1. ## last two digits

what are the last two digits of $\displaystyle 77^{25} * 65^{12}$ ?

2. $\displaystyle \displaystyle (7*11)^{25}=7^{25}*11^{25}$

$\displaystyle \displaystyle 7^5\equiv 07 \ (mod \ 100)$

$\displaystyle \displaystyle 11^{11}\equiv 11 \ (mod \ 100)$

$\displaystyle \displaystyle (7*11)^{25}=7^{25}*11^{25}=(7)^5*(11^{11})^{2+3}\e quiv 7^5*11^5\equiv 7*51\equiv 57 \ (mod \ 100)$

Now work on 65

3. The post above me is not quite correct.

$\displaystyle 7^5 \equiv 07 mod 100$

So $\displaystyle 7^{25} \equiv (07)^5 \equiv 7 mod 100$.

$\displaystyle 11^{11} \equiv 11 mod 100$

So $\displaystyle 11^{25} \equiv 11^3*11^{22} \equiv 31*11 \equiv 51 mod 100$.

So, $\displaystyle 77^{25} \equiv 7*51 \equiv 57 mod 100$.

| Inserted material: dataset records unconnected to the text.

import Summits.KontsevichZagierPeriods.Zeta5Search.Barrier.ConeGammaSkeletonCover
import Summits.KontsevichZagierPeriods.Zeta5Search.Barrier.ConeGammaWindowCoverExt
import Summits.KontsevichZagierPeriods.Zeta5Search.Barrier.ConeGammaAPChainCover
import Summits.KontsevichZagierPeriods.Zeta5Search.Barrier.ConeGammaAPPatchCoverSouth
import Summits.KontsevichZagierPeriods.Zeta5Search.Barrier.ConeGammaTopClassBoxC57b
import Summits.KontsevichZagierPeriods.Zeta5Search.Barrier.ConeGammaTopClassBoxC60b
import Summits.KontsevichZagierPeriods.Zeta5Search.Barrier.ConeGammaTopClassBoxB51
import Summits.KontsevichZagierPeriods.Zeta5Search.Barrier.ConeGammaTopClassBoxA52
import Summits.KontsevichZagierPeriods.Zeta5Search.Barrier.ConeGammaTopClassBoxC60c
import Summits.KontsevichZagierPeriods.Zeta5Search.Barrier.ConeGammaTopClassBoxC53b
import Summits.KontsevichZagierPeriods.Zeta5Search.Barrier.ConeGammaTopClassBoxC53c
import Summits.KontsevichZagierPeriods.Zeta5Search.Barrier.ConeGammaTopClassBoxC58
import Summits.KontsevichZagierPeriods.Zeta5Search.Barrier.ConeGammaTopClassBoxA34
import Summits.KontsevichZagierPeriods.Zeta5Search.Barrier.ConeGammaTopClassBoxC50b
import Summits.KontsevichZagierPeriods.Zeta5Search.Barrier.ConeGammaTopClassBoxC56b
import Summits.KontsevichZagierPeriods.Zeta5Search.Barrier.ConeGammaTopClassBoxA49

/-!
# ζ(5) search — BARRIER: ONE NAME FOR THE KERNEL REGIONS — γ ≤ 9476/10⁴ on the union of every r = 1/100 kernel region of the tree

HONEST FRAMING (cell `pub-zeta5`): systematic search; no irrationality claim unless kernel-certified. MODEL objects under Brown–Zudilin's (28)+(30) accounting
([BZ22] = arXiv:2210.03391; (28) observed, not proved): the rate `gamma` of `ConeGammaRates`. WHAT THIS FILE SAYS: `kernelRegions` = the union of the
sets on which the tree holds a kernel γ-certificate at radius 1/100 — cert-2 g41's skeleton cover `SkelCover.coverUnion` (12 boxes on ℓ, ℓ′, L1 and the four
named points; ≤ 0.9396), g41/g42's strip of 𝔉 `WinCover.windowUnion ∪ WinCover.extUnion` (25 grid boxes; ≤ 0.9380), g42's AP chain `TopBox.apUnion` (7 boxes;
≤ 0.9381), g42's twelve other point boxes at census top classes (≤ 0.9137–0.9337) and cert-2 g43's AP patch `APPatch.apUnionS` (41 lattice boxes; ≤ 0.9476) — and **`gamma_le_kernelRegions : BZBox a → Regular a →
(s/s₀)(a) ∈ kernelRegions → gamma a ≤ 9476/10⁴`** = the maximum of the parts' ceilings, every part BY NAME (two-line corollaries; successor-menu item (e) of
cert-2 g42/g43 «one name, if a reader wants it»). WHAT IT DOES NOT SAY: a COARSE ceiling (> 0.9) on a union of seven-dimensional tubes and boxes around the hot
structures of BOX-A's census — nothing about the cone off these regions, the cone's supremum (C2 OPEN), the witness sentence, S-E (CONJECTURED), (TD_A) or
`ζ(5)`; no number or sentence of record moves; class-60 words untouched; records in print UNMOVED. Theory seat cert-2 g43; generator `gen/mkregions43.py`.
-/

open Set
open Literature.Analysis.ValidatedNumerics.NumericsMP

noncomputable section

namespace Summit.KontsevichZagierPeriods.Zeta5Search.Barrier.ConeGamma

namespace APPatch

open LemmaFBox (box)

/-- g42's twelve point boxes at census top classes that are not part of the AP chain (57;9,13,…, 60;10,14,…, 51;9,11,…, 52, 60;12,14,…, 53;7,13,…(2), 58;12,14,18,…, 34, 50;6,12,…, 56;8,14,…, 49). -/
def pointBoxes : Set (Fin 8 → ℝ) :=
  box 5700 TopBox.loBox_c57b_100 TopBox.hiBox_c57b_100 ∪
  box 6000 TopBox.loBox_c60b_100 TopBox.hiBox_c60b_100 ∪
  box 5100 TopBox.loBox_b51_100 TopBox.hiBox_b51_100 ∪
  box 5200 TopBox.loBox_a52_100 TopBox.hiBox_a52_100 ∪
  box 6000 TopBox.loBox_c60c_100 TopBox.hiBox_c60c_100 ∪
  box 5300 TopBox.loBox_c53b_100 TopBox.hiBox_c53b_100 ∪
  box 5300 TopBox.loBox_c53c_100 TopBox.hiBox_c53c_100 ∪
  box 5800 TopBox.loBox_c58_100 TopBox.hiBox_c58_100 ∪
  box 3400 TopBox.loBox_a34_100 TopBox.hiBox_a34_100 ∪
  box 5000 TopBox.loBox_c50b_100 TopBox.hiBox_c50b_100 ∪
  box 5600 TopBox.loBox_c56b_100 TopBox.hiBox_c56b_100 ∪
  box 4900 TopBox.loBox_a49_100 TopBox.hiBox_a49_100

/-- **The kernel regions of the tree at radius 1/100**: skeleton cover ∪ strip of 𝔉 ∪ AP chain ∪ point boxes ∪ AP patch. -/
def kernelRegions : Set (Fin 8 → ℝ) :=
  SkelCover.coverUnion ∪ (WinCover.windowUnion ∪ WinCover.extUnion) ∪ TopBox.apUnion ∪ pointBoxes ∪ apUnionS

/-- **`γ(a) ≤ 9476/10⁴` on the kernel regions** — the maximum of the ceilings of `SkelCover.gamma_le_skeleton` (9396), `WinCover.gamma_le_strip` (9380),
`TopBox.gamma_le_apchain` (9381), the twelve `TopBox.gamma_le_box_*` (9337, 9293, 9216, 9319, 9295, 9258, 9272, 9137, 9196, 9249, 9273, 9277) and `APPatch.gamma_le_appatchS` (9476), BY NAME. MODEL `gamma` under BZ (28)+(30); COARSE;
`Regular a` a hypothesis; nothing about the cone off these regions or its supremum (C2 OPEN). -/
theorem gamma_le_kernelRegions {a : Dir} (ha : BZBox a) (hreg : Regular a)
    (h : (fun i => sParam a i / sParam a 0) ∈ kernelRegions) : gamma a ≤ (9476 : ℝ) / 10000 := by
  unfold kernelRegions pointBoxes at h
  rcases h with ((((hs | hw) | hc) | hp) | hq)
  · exact (SkelCover.gamma_le_skeleton ha hreg hs).trans (by norm_num)
  · exact (WinCover.gamma_le_strip ha hreg hw).trans (by norm_num)
  · exact (TopBox.gamma_le_apchain ha hreg hc).trans (by norm_num)
  · rcases hp with ((((((((((h | h) | h) | h) | h) | h) | h) | h) | h) | h) | h) | h
    · exact (TopBox.gamma_le_box_c57b_100 ha (fun j => h j.succ) hreg).trans (by norm_num)
    · exact (TopBox.gamma_le_box_c60b_100 ha (fun j => h j.succ) hreg).trans (by norm_num)
    · exact (TopBox.gamma_le_box_b51_100 ha (fun j => h j.succ) hreg).trans (by norm_num)
    · exact (TopBox.gamma_le_box_a52_100 ha (fun j => h j.succ) hreg).trans (by norm_num)
    · exact (TopBox.gamma_le_box_c60c_100 ha (fun j => h j.succ) hreg).trans (by norm_num)
    · exact (TopBox.gamma_le_box_c53b_100 ha (fun j => h j.succ) hreg).trans (by norm_num)
    · exact (TopBox.gamma_le_box_c53c_100 ha (fun j => h j.succ) hreg).trans (by norm_num)
    · exact (TopBox.gamma_le_box_c58_100 ha (fun j => h j.succ) hreg).trans (by norm_num)
    · exact (TopBox.gamma_le_box_a34_100 ha (fun j => h j.succ) hreg).trans (by norm_num)
    · exact (TopBox.gamma_le_box_c50b_100 ha (fun j => h j.succ) hreg).trans (by norm_num)
    · exact (TopBox.gamma_le_box_c56b_100 ha (fun j => h j.succ) hreg).trans (by norm_num)
    · exact (TopBox.gamma_le_box_a49_100 ha (fun j => h j.succ) hreg).trans (by norm_num)
  · exact (gamma_le_appatchS ha hreg hq).trans (by norm_num)

end APPatch

end Summit.KontsevichZagierPeriods.Zeta5Search.Barrier.ConeGamma

end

So the last two digits of $\displaystyle 77^{25}$ are $\displaystyle 57$, not $\displaystyle 31$.

NOW, work on $\displaystyle 65$.

4. I was thinking about inverses and congruence to 1 for some odd reason.

5. Originally Posted by earthboy
what are the last two digits of $\displaystyle 77^{25} * 65^{12}$ ?
Taking smaller moduli...

Let $\displaystyle a=77^{25}\cdot65^{12}$. Note that $\displaystyle 100=4\cdot25$. We can work separately modulo 25 and then modulo 4.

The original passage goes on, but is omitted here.